[Saved data entries]
☆ ☆ ☆ ☆

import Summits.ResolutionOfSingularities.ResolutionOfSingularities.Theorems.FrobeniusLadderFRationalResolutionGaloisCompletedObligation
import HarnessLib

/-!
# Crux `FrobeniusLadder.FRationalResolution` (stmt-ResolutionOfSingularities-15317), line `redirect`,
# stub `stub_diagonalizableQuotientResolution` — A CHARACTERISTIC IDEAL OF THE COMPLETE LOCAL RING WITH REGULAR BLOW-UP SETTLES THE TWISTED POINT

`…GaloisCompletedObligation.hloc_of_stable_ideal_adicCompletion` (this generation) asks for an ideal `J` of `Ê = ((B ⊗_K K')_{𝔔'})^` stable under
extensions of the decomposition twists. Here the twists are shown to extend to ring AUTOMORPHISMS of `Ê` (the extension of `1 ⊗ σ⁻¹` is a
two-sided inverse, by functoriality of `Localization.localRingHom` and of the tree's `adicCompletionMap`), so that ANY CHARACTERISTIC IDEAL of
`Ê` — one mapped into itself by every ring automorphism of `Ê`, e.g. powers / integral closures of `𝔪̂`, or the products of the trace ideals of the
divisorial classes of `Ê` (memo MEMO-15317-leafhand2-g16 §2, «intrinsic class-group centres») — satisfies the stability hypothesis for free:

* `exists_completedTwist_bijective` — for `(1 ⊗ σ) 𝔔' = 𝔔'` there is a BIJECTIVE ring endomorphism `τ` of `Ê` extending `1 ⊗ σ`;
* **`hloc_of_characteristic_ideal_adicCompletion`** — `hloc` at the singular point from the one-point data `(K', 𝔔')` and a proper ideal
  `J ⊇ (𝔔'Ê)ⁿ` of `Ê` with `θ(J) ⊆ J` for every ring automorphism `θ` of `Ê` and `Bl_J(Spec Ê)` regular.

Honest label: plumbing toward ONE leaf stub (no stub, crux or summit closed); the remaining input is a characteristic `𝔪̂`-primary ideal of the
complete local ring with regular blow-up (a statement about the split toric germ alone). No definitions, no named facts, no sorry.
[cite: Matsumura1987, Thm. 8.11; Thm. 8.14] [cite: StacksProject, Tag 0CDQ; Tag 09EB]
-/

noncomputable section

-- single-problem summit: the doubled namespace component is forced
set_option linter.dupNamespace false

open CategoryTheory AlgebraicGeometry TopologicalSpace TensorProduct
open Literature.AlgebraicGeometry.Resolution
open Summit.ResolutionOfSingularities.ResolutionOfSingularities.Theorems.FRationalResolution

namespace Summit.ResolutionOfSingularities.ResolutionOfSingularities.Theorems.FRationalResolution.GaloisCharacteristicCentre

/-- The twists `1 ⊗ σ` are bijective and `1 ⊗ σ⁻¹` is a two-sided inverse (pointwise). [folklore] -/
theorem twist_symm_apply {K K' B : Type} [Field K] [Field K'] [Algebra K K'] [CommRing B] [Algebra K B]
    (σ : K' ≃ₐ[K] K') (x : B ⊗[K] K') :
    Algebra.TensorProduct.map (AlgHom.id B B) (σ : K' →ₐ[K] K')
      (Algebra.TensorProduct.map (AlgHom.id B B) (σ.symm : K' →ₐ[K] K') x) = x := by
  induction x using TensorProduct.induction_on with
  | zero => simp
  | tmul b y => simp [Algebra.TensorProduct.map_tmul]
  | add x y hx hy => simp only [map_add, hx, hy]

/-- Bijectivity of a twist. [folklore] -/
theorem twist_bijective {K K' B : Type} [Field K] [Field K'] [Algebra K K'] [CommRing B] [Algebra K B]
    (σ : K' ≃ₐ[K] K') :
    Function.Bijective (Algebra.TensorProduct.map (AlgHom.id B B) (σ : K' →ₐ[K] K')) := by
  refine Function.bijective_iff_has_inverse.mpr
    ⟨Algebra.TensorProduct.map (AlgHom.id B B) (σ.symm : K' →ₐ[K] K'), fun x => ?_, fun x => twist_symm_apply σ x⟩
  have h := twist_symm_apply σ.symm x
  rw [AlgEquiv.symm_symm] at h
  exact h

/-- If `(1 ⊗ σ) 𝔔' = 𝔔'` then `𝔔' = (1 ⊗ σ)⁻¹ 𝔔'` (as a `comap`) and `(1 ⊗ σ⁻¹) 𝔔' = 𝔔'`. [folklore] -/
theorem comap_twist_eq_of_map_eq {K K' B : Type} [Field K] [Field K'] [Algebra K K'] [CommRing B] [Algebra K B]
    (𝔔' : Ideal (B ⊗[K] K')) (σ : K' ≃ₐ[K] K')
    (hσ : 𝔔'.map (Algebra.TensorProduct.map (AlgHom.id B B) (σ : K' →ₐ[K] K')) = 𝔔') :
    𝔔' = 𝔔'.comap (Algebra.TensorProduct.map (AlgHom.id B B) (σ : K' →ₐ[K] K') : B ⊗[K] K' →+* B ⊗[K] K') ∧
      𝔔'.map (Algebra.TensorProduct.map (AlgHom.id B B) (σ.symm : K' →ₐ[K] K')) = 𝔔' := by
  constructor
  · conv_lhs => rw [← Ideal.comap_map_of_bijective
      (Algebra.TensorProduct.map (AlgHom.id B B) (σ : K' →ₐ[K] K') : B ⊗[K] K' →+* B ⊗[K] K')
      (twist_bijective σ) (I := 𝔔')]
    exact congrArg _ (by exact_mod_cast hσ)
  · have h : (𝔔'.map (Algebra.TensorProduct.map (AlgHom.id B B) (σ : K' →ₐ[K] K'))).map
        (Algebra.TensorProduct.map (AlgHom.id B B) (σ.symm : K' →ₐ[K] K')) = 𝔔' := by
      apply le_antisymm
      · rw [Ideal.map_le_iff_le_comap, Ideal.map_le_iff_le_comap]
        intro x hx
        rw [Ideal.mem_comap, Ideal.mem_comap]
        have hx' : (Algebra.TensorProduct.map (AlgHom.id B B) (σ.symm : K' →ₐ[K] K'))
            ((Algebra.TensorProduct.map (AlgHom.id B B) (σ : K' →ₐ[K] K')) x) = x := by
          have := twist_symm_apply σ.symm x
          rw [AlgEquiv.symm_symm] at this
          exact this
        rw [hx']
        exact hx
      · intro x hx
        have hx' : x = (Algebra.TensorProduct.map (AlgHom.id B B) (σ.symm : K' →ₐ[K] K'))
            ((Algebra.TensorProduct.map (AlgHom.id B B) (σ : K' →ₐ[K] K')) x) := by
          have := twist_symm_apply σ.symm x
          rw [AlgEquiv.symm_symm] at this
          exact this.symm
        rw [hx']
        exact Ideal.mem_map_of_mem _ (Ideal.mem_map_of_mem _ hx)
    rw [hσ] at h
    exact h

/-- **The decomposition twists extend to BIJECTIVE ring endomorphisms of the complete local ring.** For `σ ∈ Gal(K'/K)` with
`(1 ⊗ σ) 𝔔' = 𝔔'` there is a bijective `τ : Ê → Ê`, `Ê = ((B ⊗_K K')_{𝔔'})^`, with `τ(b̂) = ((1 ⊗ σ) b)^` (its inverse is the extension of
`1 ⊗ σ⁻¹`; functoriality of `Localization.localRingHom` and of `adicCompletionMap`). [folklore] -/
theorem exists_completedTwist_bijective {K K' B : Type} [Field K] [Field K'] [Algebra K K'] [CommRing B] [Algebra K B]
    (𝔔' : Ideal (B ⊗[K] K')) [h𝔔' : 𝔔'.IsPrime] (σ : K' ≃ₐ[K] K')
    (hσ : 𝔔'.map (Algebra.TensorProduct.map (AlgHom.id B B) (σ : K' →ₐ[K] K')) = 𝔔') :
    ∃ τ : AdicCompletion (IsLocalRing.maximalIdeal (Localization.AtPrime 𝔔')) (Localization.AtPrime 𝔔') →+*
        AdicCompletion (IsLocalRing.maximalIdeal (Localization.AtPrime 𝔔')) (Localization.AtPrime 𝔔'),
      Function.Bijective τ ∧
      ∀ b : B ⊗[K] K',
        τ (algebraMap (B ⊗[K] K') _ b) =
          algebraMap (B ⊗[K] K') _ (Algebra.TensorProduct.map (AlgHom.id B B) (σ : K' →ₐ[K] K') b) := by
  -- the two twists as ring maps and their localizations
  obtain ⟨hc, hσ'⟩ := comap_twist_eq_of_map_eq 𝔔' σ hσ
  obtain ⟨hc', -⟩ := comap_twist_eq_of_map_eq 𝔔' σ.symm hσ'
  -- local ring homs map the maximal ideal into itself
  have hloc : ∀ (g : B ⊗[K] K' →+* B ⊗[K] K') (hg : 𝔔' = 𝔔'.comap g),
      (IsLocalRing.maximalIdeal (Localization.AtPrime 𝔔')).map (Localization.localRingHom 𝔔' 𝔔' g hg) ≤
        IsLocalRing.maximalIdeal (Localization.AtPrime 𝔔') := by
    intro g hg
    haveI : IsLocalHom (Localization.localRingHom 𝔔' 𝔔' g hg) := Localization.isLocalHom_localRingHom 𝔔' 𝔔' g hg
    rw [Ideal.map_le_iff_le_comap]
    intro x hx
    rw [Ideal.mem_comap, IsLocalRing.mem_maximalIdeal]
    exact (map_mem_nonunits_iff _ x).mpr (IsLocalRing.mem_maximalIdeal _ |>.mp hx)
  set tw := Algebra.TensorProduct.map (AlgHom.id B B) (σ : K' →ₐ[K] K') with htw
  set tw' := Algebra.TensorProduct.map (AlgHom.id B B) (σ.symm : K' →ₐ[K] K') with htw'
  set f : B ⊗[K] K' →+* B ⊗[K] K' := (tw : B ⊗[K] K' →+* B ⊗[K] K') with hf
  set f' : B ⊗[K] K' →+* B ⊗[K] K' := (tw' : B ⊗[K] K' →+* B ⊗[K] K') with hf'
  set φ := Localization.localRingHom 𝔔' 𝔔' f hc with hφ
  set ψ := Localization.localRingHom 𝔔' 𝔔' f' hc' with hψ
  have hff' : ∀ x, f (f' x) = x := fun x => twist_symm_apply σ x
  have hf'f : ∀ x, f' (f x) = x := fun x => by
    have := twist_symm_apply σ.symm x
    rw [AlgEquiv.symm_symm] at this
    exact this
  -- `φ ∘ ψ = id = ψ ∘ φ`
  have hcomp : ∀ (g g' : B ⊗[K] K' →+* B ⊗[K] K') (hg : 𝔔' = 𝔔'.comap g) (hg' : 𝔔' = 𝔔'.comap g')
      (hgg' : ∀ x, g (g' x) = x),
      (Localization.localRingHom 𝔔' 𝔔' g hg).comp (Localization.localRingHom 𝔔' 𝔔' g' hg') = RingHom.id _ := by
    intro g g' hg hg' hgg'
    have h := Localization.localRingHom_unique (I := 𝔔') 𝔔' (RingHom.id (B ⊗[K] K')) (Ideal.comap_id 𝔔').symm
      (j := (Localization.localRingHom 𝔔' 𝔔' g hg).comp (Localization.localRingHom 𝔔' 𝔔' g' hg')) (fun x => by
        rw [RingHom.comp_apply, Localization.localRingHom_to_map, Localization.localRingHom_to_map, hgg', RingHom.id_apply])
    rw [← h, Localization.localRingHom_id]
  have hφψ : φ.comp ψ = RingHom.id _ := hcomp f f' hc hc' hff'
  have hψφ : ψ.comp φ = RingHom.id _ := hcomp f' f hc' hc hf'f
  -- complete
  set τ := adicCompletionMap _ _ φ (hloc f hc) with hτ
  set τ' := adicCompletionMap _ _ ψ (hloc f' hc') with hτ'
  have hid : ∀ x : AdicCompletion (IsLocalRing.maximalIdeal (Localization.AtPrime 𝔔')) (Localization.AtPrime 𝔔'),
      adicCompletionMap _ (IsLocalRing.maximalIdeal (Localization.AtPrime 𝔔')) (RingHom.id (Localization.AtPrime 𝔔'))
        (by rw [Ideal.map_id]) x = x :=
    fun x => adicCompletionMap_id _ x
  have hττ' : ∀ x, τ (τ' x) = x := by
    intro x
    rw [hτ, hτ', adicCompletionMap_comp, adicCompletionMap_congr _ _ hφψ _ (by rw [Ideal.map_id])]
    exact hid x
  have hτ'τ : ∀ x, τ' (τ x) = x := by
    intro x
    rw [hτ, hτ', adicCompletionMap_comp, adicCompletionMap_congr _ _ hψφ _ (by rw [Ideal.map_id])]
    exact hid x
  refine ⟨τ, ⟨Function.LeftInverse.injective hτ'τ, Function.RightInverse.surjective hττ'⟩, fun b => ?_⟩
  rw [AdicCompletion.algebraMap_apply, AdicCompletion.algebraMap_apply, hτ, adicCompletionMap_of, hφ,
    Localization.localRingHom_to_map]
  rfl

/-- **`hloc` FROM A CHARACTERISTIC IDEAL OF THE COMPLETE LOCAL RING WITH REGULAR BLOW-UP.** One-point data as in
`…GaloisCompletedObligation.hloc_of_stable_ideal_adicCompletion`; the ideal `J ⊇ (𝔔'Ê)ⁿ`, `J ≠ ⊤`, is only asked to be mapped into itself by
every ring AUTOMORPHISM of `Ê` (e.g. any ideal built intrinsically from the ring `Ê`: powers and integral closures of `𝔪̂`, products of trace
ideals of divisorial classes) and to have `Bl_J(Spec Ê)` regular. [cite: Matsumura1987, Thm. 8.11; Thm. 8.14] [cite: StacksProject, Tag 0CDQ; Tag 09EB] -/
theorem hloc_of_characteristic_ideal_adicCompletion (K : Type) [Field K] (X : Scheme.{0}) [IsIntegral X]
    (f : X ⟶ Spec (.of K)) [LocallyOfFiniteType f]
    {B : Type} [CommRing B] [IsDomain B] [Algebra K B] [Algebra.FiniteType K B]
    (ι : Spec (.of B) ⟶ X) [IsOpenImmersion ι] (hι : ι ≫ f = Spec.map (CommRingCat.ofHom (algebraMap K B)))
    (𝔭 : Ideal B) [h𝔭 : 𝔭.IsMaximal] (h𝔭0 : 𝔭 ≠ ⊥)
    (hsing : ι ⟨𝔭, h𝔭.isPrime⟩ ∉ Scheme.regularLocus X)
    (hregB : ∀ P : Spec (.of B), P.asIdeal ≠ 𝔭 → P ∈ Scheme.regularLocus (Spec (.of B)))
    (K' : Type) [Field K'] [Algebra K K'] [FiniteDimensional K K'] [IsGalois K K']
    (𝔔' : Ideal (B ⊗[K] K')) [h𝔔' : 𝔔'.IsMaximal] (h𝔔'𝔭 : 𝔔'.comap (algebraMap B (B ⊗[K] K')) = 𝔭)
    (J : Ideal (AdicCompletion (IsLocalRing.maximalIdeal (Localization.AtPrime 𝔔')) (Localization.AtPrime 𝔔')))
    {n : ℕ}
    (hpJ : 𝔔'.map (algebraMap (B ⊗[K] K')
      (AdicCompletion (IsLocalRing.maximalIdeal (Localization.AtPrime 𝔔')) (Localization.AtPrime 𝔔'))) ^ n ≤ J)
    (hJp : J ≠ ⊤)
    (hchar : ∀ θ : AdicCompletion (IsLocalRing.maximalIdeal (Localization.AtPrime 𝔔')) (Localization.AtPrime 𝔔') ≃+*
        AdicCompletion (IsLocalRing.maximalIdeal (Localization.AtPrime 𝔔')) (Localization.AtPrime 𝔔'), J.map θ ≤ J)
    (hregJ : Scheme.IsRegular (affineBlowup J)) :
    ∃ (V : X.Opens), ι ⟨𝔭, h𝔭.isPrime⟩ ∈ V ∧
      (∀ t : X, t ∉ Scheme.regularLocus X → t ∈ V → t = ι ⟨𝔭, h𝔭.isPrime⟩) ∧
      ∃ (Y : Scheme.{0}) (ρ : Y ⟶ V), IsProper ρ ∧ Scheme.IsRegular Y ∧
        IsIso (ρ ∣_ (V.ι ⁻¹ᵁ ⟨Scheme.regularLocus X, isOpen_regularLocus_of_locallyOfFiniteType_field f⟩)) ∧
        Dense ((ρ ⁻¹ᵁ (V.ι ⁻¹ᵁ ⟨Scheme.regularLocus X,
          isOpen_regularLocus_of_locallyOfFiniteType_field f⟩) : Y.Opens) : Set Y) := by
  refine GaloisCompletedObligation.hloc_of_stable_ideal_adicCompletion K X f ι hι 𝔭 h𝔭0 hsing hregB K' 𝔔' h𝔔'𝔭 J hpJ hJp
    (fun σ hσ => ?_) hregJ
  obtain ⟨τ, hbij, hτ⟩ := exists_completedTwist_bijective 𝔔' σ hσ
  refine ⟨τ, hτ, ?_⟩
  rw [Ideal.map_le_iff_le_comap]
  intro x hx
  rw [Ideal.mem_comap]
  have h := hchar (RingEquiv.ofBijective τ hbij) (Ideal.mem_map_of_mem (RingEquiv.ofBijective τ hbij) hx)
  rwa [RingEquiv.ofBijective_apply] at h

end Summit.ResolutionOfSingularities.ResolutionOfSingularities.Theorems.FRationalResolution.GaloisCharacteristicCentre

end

☆ ☆ ☆ ☆

▸ **THE TASK**
Each line from the top of the entries above through the line containing "(this generation) asks" must be transcribed exactly, and no other line may appear.

▸ **SOLUTION**
import Summits.ResolutionOfSingularities.ResolutionOfSingularities.Theorems.FrobeniusLadderFRationalResolutionGaloisCompletedObligation
import HarnessLib

/-!
# Crux `FrobeniusLadder.FRationalResolution` (stmt-ResolutionOfSingularities-15317), line `redirect`,
# stub `stub_diagonalizableQuotientResolution` — A CHARACTERISTIC IDEAL OF THE COMPLETE LOCAL RING WITH REGULAR BLOW-UP SETTLES THE TWISTED POINT

`…GaloisCompletedObligation.hloc_of_stable_ideal_adicCompletion` (this generation) asks for an ideal `J` of `Ê = ((B ⊗_K K')_{𝔔'})^` stable under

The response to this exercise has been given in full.